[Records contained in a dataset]
import Literature.Computability.Complexity.PEASigmaTwoFPLeaves
import HarnessLib

/-!
# Entropy approximation in `Σ₂ᵖ`, VIII: the matrix program is polynomial time on codes

Eighth file of the proof of `PEA d ∈ promiseLift (SigmaP 2)` (program: `PEASigmaTwoProgram.lean`,
leaves: `PEASigmaTwoFPLeaves.lean`).  We finish the `CodeFP` certificate of the program:

* the parameters `pT, pN, pR, pM, pt, pL, pK` in unary from `n'` (unary) and `k` (binary);
* `usedVarsFP`, `nVarsFP`, `renameFP` — the renaming of the occurring variables, from the code of an
  erased instance (`shE`, which is the Boolean code `PEAInst.encoding` of the instance,
  `encode_eq_shE`);
* `matCoreE` and **`matPFP : CodeFP frameE bitE (matP on frames)`** — the matrix of the `Σ₂ᵖ`
  predicate, on frames `⟨⟨⟨instance, h⟩, v⟩, u⟩`, is computed by a polynomial-time string function.

## References

* S. Arora, B. Barak, *Computational Complexity: A Modern Approach*, CUP 2009, §1.3.
* M. Sipser, STOC 1983, §V.
-/

namespace Literature.Computability.Complexity

open _root_.Computability CodeFP

namespace PEAHash

variable {θ : Type} {eθ : θ → List Bool}

/-! ### The parameters in unary -/

section Params

variable {fn fk : θ → ℕ}

/-- `T = 128 n'²` in unary. [folklore] -/
theorem pTE (hn : CodeFP eθ unE fn) : CodeFP eθ unE (fun x => pT (fn x)) :=
  (unMulE (unConstE 128) (unMulE hn hn)).congr fun x => by rw [pT, sq]

/-- `N = T n'` in unary. [folklore] -/
theorem pNE (hn : CodeFP eθ unE fn) : CodeFP eθ unE (fun x => pN (fn x)) := unMulE (pTE hn) hn

/-- `n' - min k n' = n' - k`. [folklore] -/
theorem sub_min_self (n k : ℕ) : n - min k n = n - k := by
  rcases le_total k n with h | h
  · rw [min_eq_left h]
  · rw [min_eq_right h, Nat.sub_self, Nat.sub_eq_zero_of_le h]

/-- `r = T(n' - k) - T/2` in unary (`k` binary, converted under the cap `n'`). [folklore] -/
theorem pRE (hn : CodeFP eθ unE fn) (hk : CodeFP eθ natE fk) : CodeFP eθ unE (fun x => pR (fn x) (fk x)) := by
  have hkmin : CodeFP eθ unE (fun x => min (fk x) (fn x)) := unOfNatMin.comp (hn.pair hk)
  refine (unSubE (unMulE (pTE hn) (unSubE hn hkmin)) (unMulE (unConstE 64) (unMulE hn hn))).congr fun x => ?_
  rw [sub_min_self, pR, pT]
  congr 1
  rw [show 128 * fn x ^ 2 / 2 = 64 * (fn x * fn x) by rw [sq]; omega]

/-- `M = N + (rN + r)` in unary. [folklore] -/
theorem pME (hn : CodeFP eθ unE fn) (hk : CodeFP eθ natE fk) : CodeFP eθ unE (fun x => pM (fn x) (fk x)) :=
  (unAddE (pNE hn) (unAddE (unMulE (pRE hn hk) (pNE hn)) (pRE hn hk))).congr fun _ => rfl

/-- `t = M + 5` in unary. [folklore] -/
theorem ptE (hn : CodeFP eθ unE fn) (hk : CodeFP eθ natE fk) : CodeFP eθ unE (fun x => pt (fn x) (fk x)) :=
  (unAddE (pME hn hk) (unConstE 5)).congr fun _ => rfl

/-- `L = t M` in unary. [folklore] -/
theorem pLE (hn : CodeFP eθ unE fn) (hk : CodeFP eθ natE fk) : CodeFP eθ unE (fun x => pL (fn x) (fk x)) :=
  unMulE (ptE hn hk) (pME hn hk)

/-- `κ = t(M - 1)` in unary. [folklore] -/
theorem pKE (hn : CodeFP eθ unE fn) (hk : CodeFP eθ natE fk) : CodeFP eθ unE (fun x => pK (fn x) (fk x)) :=
  (unMulE (ptE hn hk) (unSubE (pME hn hk) (unConstE 1))).congr fun _ => rfl

end Params

/-! ### The renaming on codes -/

section Rename

/-- The Boolean code of an erased instance (`PEAInst.encoding`, see `encode_eq_shE`). [folklore] -/
abbrev shE : Shadow → List Bool := pairE natE (pairE (listE (listE (listE natE))) natE)

/-- The frames `⟨⟨⟨instance, h⟩, v⟩, u⟩` of the `Σ₂ᵖ` predicate. [folklore] -/
abbrev frameE : ((Shadow × List Bool) × List Bool) × List Bool → List Bool :=
  pairE (pairE (pairE shE strE) strE) strE

/-- The sparse map of an instance as raw nested lists (drop the three unary length headers). [folklore] -/
theorem mapRawFP : CodeFP shE (rawE (rawE (rawE natE))) (fun s => s.2.1) := by
  have h1 : CodeFP (listE (listE (listE natE))) (rawE (listE (listE natE))) id := rawOfList _
  have h2 : CodeFP (rawE (listE (listE natE))) (rawE (rawE (listE natE))) (fun l => l.map id) := map₀ (rawOfList _)
  have h3 : CodeFP (rawE (rawE (listE natE))) (rawE (rawE (rawE natE))) (fun l => l.map fun p => p.map id) :=
    map₀ (map₀ (rawOfList _))
  exact ((h3.comp (h2.comp h1)).comp (snd _ _).fst').congr fun s => by simp

/-- `usedVars` on codes. [cite: AroraBarak2009, §1.3] -/
theorem usedVarsFP : CodeFP shE (rawE natE) (fun s => usedVars s.2.1) :=
  ((dedup natE natE_injective).comp ((flatten natE).comp ((flatten (rawE natE)).comp mapRawFP))).congr fun _ => rfl

/-- `nVars` on codes, in unary. [cite: AroraBarak2009, §1.3] -/
theorem nVarsFP : CodeFP shE unE (fun s => nVars s.2.1) := ((ulength natE).comp usedVarsFP).congr fun _ => rfl

/-- The position of an index in a list of indices (`List.idxOf`). [folklore] -/
theorem idxOfFP : CodeFP (pairE (rawE natE) natE) natE (fun q => q.1.idxOf q.2) := by
  have hp : CodeFP (pairE natE natE) bitE (fun t => t.2 == t.1) := (beq natE_injective).comp ((snd _ _).pair (fst _ _))
  exact ((findIdxFP hp).comp ((snd _ _).pair (fst _ _))).congr fun _ => rfl

/-- **`rename` on codes**: three nested maps with the list of used variables as context. [cite: AroraBarak2009, §1.3] -/
theorem renameFP : CodeFP shE (rawE (rawE (rawE natE))) (fun s => rename s.2.1) := by
  have hA : CodeFP (pairE (rawE natE) (rawE natE)) (rawE natE) (fun q => q.2.map fun i => q.1.idxOf i) := map idxOfFP
  have hB : CodeFP (pairE (rawE natE) (rawE (rawE natE))) (rawE (rawE natE))
      (fun q => q.2.map fun μ => μ.map fun i => q.1.idxOf i) := map hA
  have hC : CodeFP (pairE (rawE natE) (rawE (rawE (rawE natE)))) (rawE (rawE (rawE natE)))
      (fun q => q.2.map fun p => p.map fun μ => μ.map fun i => q.1.idxOf i) := map hB
  exact (hC.comp (usedVarsFP.pair mapRawFP)).congr fun _ => rfl

end Rename

/-! ### The matrix -/

section Matrix

variable {fQ : θ → List (List (List ℕ))} {fn fk : θ → ℕ} {fh fv fu : θ → List Bool}

/-- **`matCore` on codes**, for computed map (raw), `n'` (unary), `k` (binary) and strings `h, v, u`.
[cite: Sipser1983, §V] [cite: AroraBarak2009, §1.3] -/
theorem matCoreE (hQ : CodeFP eθ (rawE (rawE (rawE natE))) fQ) (hn : CodeFP eθ unE fn) (hk : CodeFP eθ natE fk)
    (hh : CodeFP eθ strE fh) (hv : CodeFP eθ strE fv) (hu : CodeFP eθ strE fu) :
    CodeFP eθ bitE (fun x => matCore (fQ x) (fn x) (fk x) (fh x) (fv x) (fu x)) := by
  -- parameters
  have hT := pTE hn
  have hN := pNE hn
  have hr := pRE hn hk
  have hM := pME hn hk
  have ht := ptE hn hk
  have hL := pLE hn hk
  have hK := pKE hn hk
  -- guard
  have hguard : CodeFP eθ bitE (fun x => decide (fk x < fn x)) := natLt.comp (hk.pair (natOfUn.comp hn))
  -- the candidate `y`
  have hy : CodeFP eθ strE (fun x => sliceD (fv x) 0 (pL (fn x) (fk x))) := sliceE hv (unConstE 0) hL
  have hnot0 : CodeFP eθ bitE (fun x => notInX (fQ x) (fn x) (pT (fn x)) (pN (fn x)) (pR (fn x) (fk x))
      (pM (fn x) (fk x)) (pt (fn x) (fk x)) (sliceD (fv x) 0 (pL (fn x) (fk x))) (fu x) 0) :=
    notInXE hQ hn hT hN hr hM ht hy hu (unConstE 0)
  -- environment `(x, a)` of the loop over the matrices
  have u1 {e : θ → ℕ} (h : CodeFP eθ unE e) : CodeFP (pairE eθ unE) unE (fun q => e q.1) := h.comp (fst _ _)
  have s1 {e : θ → List Bool} (h : CodeFP eθ strE e) : CodeFP (pairE eθ unE) strE (fun q => e q.1) := h.comp (fst _ _)
  have ha : CodeFP (pairE eθ unE) unE (fun q => q.2) := snd _ _
  have hoffZ : CodeFP (pairE eθ unE) unE (fun q => (q.2 + 1) * pL (fn q.1) (fk q.1)) := unMulE (unAddE ha (unConstE 1)) (u1 hL)
  have hZ : CodeFP (pairE eθ unE) strE (fun q => sliceD (fv q.1) ((q.2 + 1) * pL (fn q.1) (fk q.1)) (pL (fn q.1) (fk q.1))) :=
    sliceE (s1 hv) hoffZ (u1 hL)
  have hy1 : CodeFP (pairE eθ unE) strE (fun q => sliceD (fv q.1) 0 (pL (fn q.1) (fk q.1))) := hy.comp (fst _ _)
  have hnotZ : CodeFP (pairE eθ unE) bitE (fun q => notInX (fQ q.1) (fn q.1) (pT (fn q.1)) (pN (fn q.1)) (pR (fn q.1) (fk q.1))
      (pM (fn q.1) (fk q.1)) (pt (fn q.1) (fk q.1)) (sliceD (fv q.1) ((q.2 + 1) * pL (fn q.1) (fk q.1)) (pL (fn q.1) (fk q.1)))
      (fu q.1) (q.2 + 1)) :=
    notInXE (hQ.comp (fst _ _)) (u1 hn) (u1 hT) (u1 hN) (u1 hr) (u1 hM) (u1 ht) hZ (s1 hu) (unAddE ha (unConstE 1))
  have heqZ : CodeFP (pairE eθ unE) bitE (fun q =>
      sliceD (fv q.1) ((q.2 + 1) * pL (fn q.1) (fk q.1)) (pL (fn q.1) (fk q.1)) == sliceD (fv q.1) 0 (pL (fn q.1) (fk q.1))) :=
    (beq (fun _ _ h => h)).comp (hZ.pair hy1)
  -- environment `((x, a), ρ)` of the loop over the rows
  have hρ : CodeFP (pairE (pairE eθ unE) unE) unE (fun q => q.2) := snd _ _
  have ha2 : CodeFP (pairE (pairE eθ unE) unE) unE (fun q => q.1.2) := (fst _ _).snd'
  have u2 {e : θ → ℕ} (h : CodeFP eθ unE e) : CodeFP (pairE (pairE eθ unE) unE) unE (fun q => e q.1.1) := h.comp (fst _ _).fst'
  have hoffH : CodeFP (pairE (pairE eθ unE) unE) unE
      (fun q => (q.1.2 * pK (fn q.1.1) (fk q.1.1) + q.2) * pL (fn q.1.1) (fk q.1.1)) :=
    unMulE (unAddE (unMulE ha2 (u2 hK)) hρ) (u2 hL)
  have hrowH : CodeFP (pairE (pairE eθ unE) unE) strE
      (fun q => sliceD (fh q.1.1) ((q.1.2 * pK (fn q.1.1) (fk q.1.1) + q.2) * pL (fn q.1.1) (fk q.1.1)) (pL (fn q.1.1) (fk q.1.1))) :=
    sliceE (hh.comp (fst _ _).fst') hoffH (u2 hL)
  have hZ2 : CodeFP (pairE (pairE eθ unE) unE) strE
      (fun q => sliceD (fv q.1.1) ((q.1.2 + 1) * pL (fn q.1.1) (fk q.1.1)) (pL (fn q.1.1) (fk q.1.1))) := hZ.comp (fst _ _)
  have hy2 : CodeFP (pairE (pairE eθ unE) unE) strE (fun q => sliceD (fv q.1.1) 0 (pL (fn q.1.1) (fk q.1.1))) := hy1.comp (fst _ _)
  have hrowbody : CodeFP (pairE (pairE eθ unE) unE) bitE (fun q =>
      dotB (sliceD (fh q.1.1) ((q.1.2 * pK (fn q.1.1) (fk q.1.1) + q.2) * pL (fn q.1.1) (fk q.1.1)) (pL (fn q.1.1) (fk q.1.1)))
          (sliceD (fv q.1.1) ((q.1.2 + 1) * pL (fn q.1.1) (fk q.1.1)) (pL (fn q.1.1) (fk q.1.1))) !=
        dotB (sliceD (fh q.1.1) ((q.1.2 * pK (fn q.1.1) (fk q.1.1) + q.2) * pL (fn q.1.1) (fk q.1.1)) (pL (fn q.1.1) (fk q.1.1)))
          (sliceD (fv q.1.1) 0 (pL (fn q.1.1) (fk q.1.1)))) :=
    ((beq bitE_injective).comp ((dotBE hrowH hZ2).pair (dotBE hrowH hy2))).not.congr fun _ => rfl
  have hrows : CodeFP (pairE eθ unE) bitE (fun q => (List.range (pK (fn q.1) (fk q.1))).any fun ρ =>
      dotB (sliceD (fh q.1) ((q.2 * pK (fn q.1) (fk q.1) + ρ) * pL (fn q.1) (fk q.1)) (pL (fn q.1) (fk q.1)))
          (sliceD (fv q.1) ((q.2 + 1) * pL (fn q.1) (fk q.1)) (pL (fn q.1) (fk q.1))) !=
        dotB (sliceD (fh q.1) ((q.2 * pK (fn q.1) (fk q.1) + ρ) * pL (fn q.1) (fk q.1)) (pL (fn q.1) (fk q.1)))
          (sliceD (fv q.1) 0 (pL (fn q.1) (fk q.1)))) :=
    anyE (LLLFactoring.urangeUn.comp (u1 hK)) hrowbody
  have hbodyA : CodeFP (pairE eθ unE) bitE (fun q =>
      notInX (fQ q.1) (fn q.1) (pT (fn q.1)) (pN (fn q.1)) (pR (fn q.1) (fk q.1)) (pM (fn q.1) (fk q.1)) (pt (fn q.1) (fk q.1))
          (sliceD (fv q.1) ((q.2 + 1) * pL (fn q.1) (fk q.1)) (pL (fn q.1) (fk q.1))) (fu q.1) (q.2 + 1) ||
        (sliceD (fv q.1) ((q.2 + 1) * pL (fn q.1) (fk q.1)) (pL (fn q.1) (fk q.1)) == sliceD (fv q.1) 0 (pL (fn q.1) (fk q.1))) ||
        (List.range (pK (fn q.1) (fk q.1))).any fun ρ =>
          dotB (sliceD (fh q.1) ((q.2 * pK (fn q.1) (fk q.1) + ρ) * pL (fn q.1) (fk q.1)) (pL (fn q.1) (fk q.1)))
              (sliceD (fv q.1) ((q.2 + 1) * pL (fn q.1) (fk q.1)) (pL (fn q.1) (fk q.1))) !=
            dotB (sliceD (fh q.1) ((q.2 * pK (fn q.1) (fk q.1) + ρ) * pL (fn q.1) (fk q.1)) (pL (fn q.1) (fk q.1)))
              (sliceD (fv q.1) 0 (pL (fn q.1) (fk q.1)))) :=
    (hnotZ.or heqZ).or hrows
  have hloopA := anyE (LLLFactoring.urangeUn.comp hK) hbodyA
  exact (hguard.and (hnot0.or hloopA)).congr fun _ => rfl

/-- **The matrix of the `Σ₂ᵖ` predicate is polynomial time on frames**: `matP` on
`⟨⟨⟨erased instance, h⟩, v⟩, u⟩`. [cite: Sipser1983, §V] [cite: AroraBarak2009, §1.3] -/
theorem matPFP : CodeFP frameE bitE (fun f => matP f.1.1.1 f.1.1.2 f.1.2 f.2) := by
  have hs : CodeFP frameE shE (fun f => f.1.1.1) := ((fst _ _).fst').fst'
  exact (matCoreE (renameFP.comp hs) (nVarsFP.comp hs) (((snd _ _).snd').comp hs) ((fst _ _).fst').snd'
    (fst _ _).snd' (snd _ _)).congr fun _ => rfl

end Matrix

/-! ### The frame of a genuine instance -/

/-- **The Boolean code of a `PEA` instance is the code of its erasure.** [folklore] -/
theorem encode_eq_shE (I : PEAInst) : PEAInst.encoding.encode I = shE (erase I) := by
  obtain ⟨n, P, k⟩ := I
  change boolPair (encodeNat n) (boolPair ((PolyMapF2.encoding n).encode P) (encodeNat k)) = _
  simp only [shE, pairE_apply, erase]
  congr 2
  rw [PolyMapF2.encoding, listE_eq, listE_eq, listE_eq, Literature.Computability.QuantumComplexity.listE_map]
  congr 1
  funext p
  show _ = listE (listE natE) (p.map (List.map Fin.val))
  rw [Literature.Computability.QuantumComplexity.listE_map]
  congr 1
  funext μ
  show _ = listE natE (μ.map Fin.val)
  rw [Literature.Computability.QuantumComplexity.listE_map]
  rfl

end PEAHash

end Literature.Computability.Complexity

# What the exercise asks
When a line in the data contains "unAddE", return it as written.

# Response to the task
  (unAddE (pNE hn) (unAddE (unMulE (pRE hn hk) (pNE hn)) (pRE hn hk))).congr fun _ => rfl
  (unAddE (pME hn hk) (unConstE 5)).congr fun _ => rfl
  have hoffZ : CodeFP (pairE eθ unE) unE (fun q => (q.2 + 1) * pL (fn q.1) (fk q.1)) := unMulE (unAddE ha (unConstE 1)) (u1 hL)
    notInXE (hQ.comp (fst _ _)) (u1 hn) (u1 hT) (u1 hN) (u1 hr) (u1 hM) (u1 ht) hZ (s1 hu) (unAddE ha (unConstE 1))
    unMulE (unAddE (unMulE ha2 (u2 hK)) hρ) (u2 hL)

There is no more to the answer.